Data for review →
import Literature.NumberTheory.LFunctions.WeilExplicitContinuous
import Literature.NumberTheory.LFunctions.WeilMellinInversion
import Literature.NumberTheory.LFunctions.WeilWindowSuzukiContinuityProofs
import Summits.RiemannHypothesis.RiemannHypothesis.Theorems.PfPersistenceGalerkinFormTests
import HarnessLib

/-!
# Odd parts and mollification commute; the transform of an odd part (PR/FIN bookkeeping for `φ_k = g⁻ ⋆ moll_k`)

WEIL column (LADDER-RH, W-P(P2); tier-1 `ThetaCertificateSound`, items PR/FIN/W3 of THETA-ASSIGN v1.0 §3). For a continuous
compactly supported `f` and the tree mollifier `moll k` (even: `PfPersistence.moll_neg`):
* `weilConv_comp_neg_moll : (f(−·) ⋆ moll_k)(x) = (f ⋆ moll_k)(−x)`;
* `weilConv_oddPart_moll : (f − f(−·)) ⋆ moll_k = F − F(−·)`, `F = f ⋆ moll_k` — the witness `φ_k = g⁻ ⋆ moll_k` IS the odd part
  of `g ⋆ moll_k`, so the (P_R) split `g = G_R − T_R` passes through mollification term by term;
* `weilMellin_oddPart : (F − F(−·))^(s) = F̂(s) − F̂(1−s)` for `F` continuous compactly supported.
RH-free; nothing here bears on the truth of RH.
-/

set_option linter.dupNamespace false

noncomputable section

open MeasureTheory Set Complex Filter
open Literature.NumberTheory.LFunctions Literature.NumberTheory.LFunctions.WeilContinuous

namespace Summit.RiemannHypothesis.RiemannHypothesis.Theorems.WeilColumn.ThetaMellin

/-- The mollification integrand `u ↦ f(u)·moll_k(x − u)` is integrable for continuous `f` (the mollifier is continuous with
compact support). [folklore] -/
theorem integrable_mul_moll_comp_sub {f : ℝ → ℂ} (hf : Continuous f) (k : ℕ) (x : ℝ) :
    Integrable fun u : ℝ => f u * moll k (x - u) := by
  have hm : Continuous fun u : ℝ => moll k (x - u) := (continuous_moll k).comp (continuous_const.sub continuous_id)
  have hms : HasCompactSupport fun u : ℝ => moll k (x - u) := by
    have h := (hasCompactSupport_moll k).comp_homeomorph ((Homeomorph.neg ℝ).trans (Homeomorph.addLeft x))
    have e : (moll k ∘ ⇑((Homeomorph.neg ℝ).trans (Homeomorph.addLeft x))) = fun u : ℝ => moll k (x - u) := by
      funext u; simp [sub_eq_add_neg]
    rwa [e] at h
  exact (hf.mul hm).integrable_of_hasCompactSupport hms.mul_left

/-- Reflection passes through mollification by an even kernel: `(f(−·) ⋆ moll_k)(x) = (f ⋆ moll_k)(−x)`. [folklore] -/
theorem weilConv_comp_neg_moll (f : ℝ → ℂ) (k : ℕ) (x : ℝ) :
    weilConv (fun u : ℝ => f (-u)) (moll k) x = weilConv f (moll k) (-x) := by
  rw [weilConv_apply, weilConv_apply]
  have h := integral_neg_eq_self (fun u : ℝ => f u * moll k (-x - u)) volume
  rw [← h]
  refine integral_congr_ae (Eventually.of_forall fun u => ?_)
  simp only
  rw [show -x - -u = -(x - u) by ring, PfPersistence.moll_neg]

/-- **Odd part and mollification commute**: `((f − f(−·)) ⋆ moll_k)(x) = F(x) − F(−x)` with `F = f ⋆ moll_k`, `f` continuous.
[folklore] -/
theorem weilConv_oddPart_moll {f : ℝ → ℂ} (hf : Continuous f) (k : ℕ) (x : ℝ) :
    weilConv (fun u : ℝ => f u - f (-u)) (moll k) x = weilConv f (moll k) x - weilConv f (moll k) (-x) := by
  have hi := integrable_mul_moll_comp_sub (f := fun u : ℝ => f (-u)) (hf.comp continuous_neg) k x
  rw [← weilConv_comp_neg_moll f k x, weilConv_apply, weilConv_apply, weilConv_apply,
    ← integral_sub (integrable_mul_moll_comp_sub hf k x) hi]
  refine integral_congr_ae (Eventually.of_forall fun u => ?_)
  ring

/-- A difference split also passes through mollification: `((f − g) ⋆ moll_k)(x) = (f ⋆ moll_k)(x) − (g ⋆ moll_k)(x)`
(`f, g` continuous). [folklore] -/
theorem weilConv_sub_moll {f g : ℝ → ℂ} (hf : Continuous f) (hg : Continuous g) (k : ℕ) (x : ℝ) :
    weilConv (fun u : ℝ => f u - g u) (moll k) x = weilConv f (moll k) x - weilConv g (moll k) x := by
  rw [weilConv_apply, weilConv_apply, weilConv_apply,
    ← integral_sub (integrable_mul_moll_comp_sub hf k x) (integrable_mul_moll_comp_sub hg k x)]
  refine integral_congr_ae (Eventually.of_forall fun u => ?_)
  ring

/-- **Transform of an odd part**: `(F − F(−·))^(s) = F̂(s) − F̂(1 − s)` for `F` continuous with compact support. [folklore] -/
theorem weilMellin_oddPart {F : ℝ → ℂ} (hF : Continuous F) (hFs : HasCompactSupport F) (s : ℂ) :
    weilMellin (fun x : ℝ => F x - F (-x)) s = weilMellin F s - weilMellin F (1 - s) := by
  have h := weilMellin_sub hF hFs (hF.comp continuous_neg) (hFs.comp_homeomorph (Homeomorph.neg ℝ)) s
  have e : (F - F ∘ fun a : ℝ => -a) = fun x : ℝ => F x - F (-x) := by funext x; simp
  rw [e] at h
  rw [h]
  exact congrArg _ (weilMellin_comp_neg F s)

/-- The mollified function `f ⋆ moll_k` of a continuous compactly supported `f` is continuous with compact support
(so `weilMellin_oddPart` applies to it). [folklore] -/
theorem continuous_hasCompactSupport_weilConv_moll {f : ℝ → ℂ} (hf : Continuous f) (hfs : HasCompactSupport f) (k : ℕ) :
    Continuous (weilConv f (moll k)) ∧ HasCompactSupport (weilConv f (moll k)) :=
  ⟨(isWeilTest_weilConv_moll hf hfs k).1.continuous, (isWeilTest_weilConv_moll hf hfs k).2⟩

end Summit.RiemannHypothesis.RiemannHypothesis.Theorems.WeilColumn.ThetaMellin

Goal of the exercise → Search the listing above for lines containing "commute", and copy them.

Expected output →
# Odd parts and mollification commute; the transform of an odd part (PR/FIN bookkeeping for `φ_k = g⁻ ⋆ moll_k`)
/-- **Odd part and mollification commute**: `((f − f(−·)) ⋆ moll_k)(x) = F(x) − F(−x)` with `F = f ⋆ moll_k`, `f` continuous.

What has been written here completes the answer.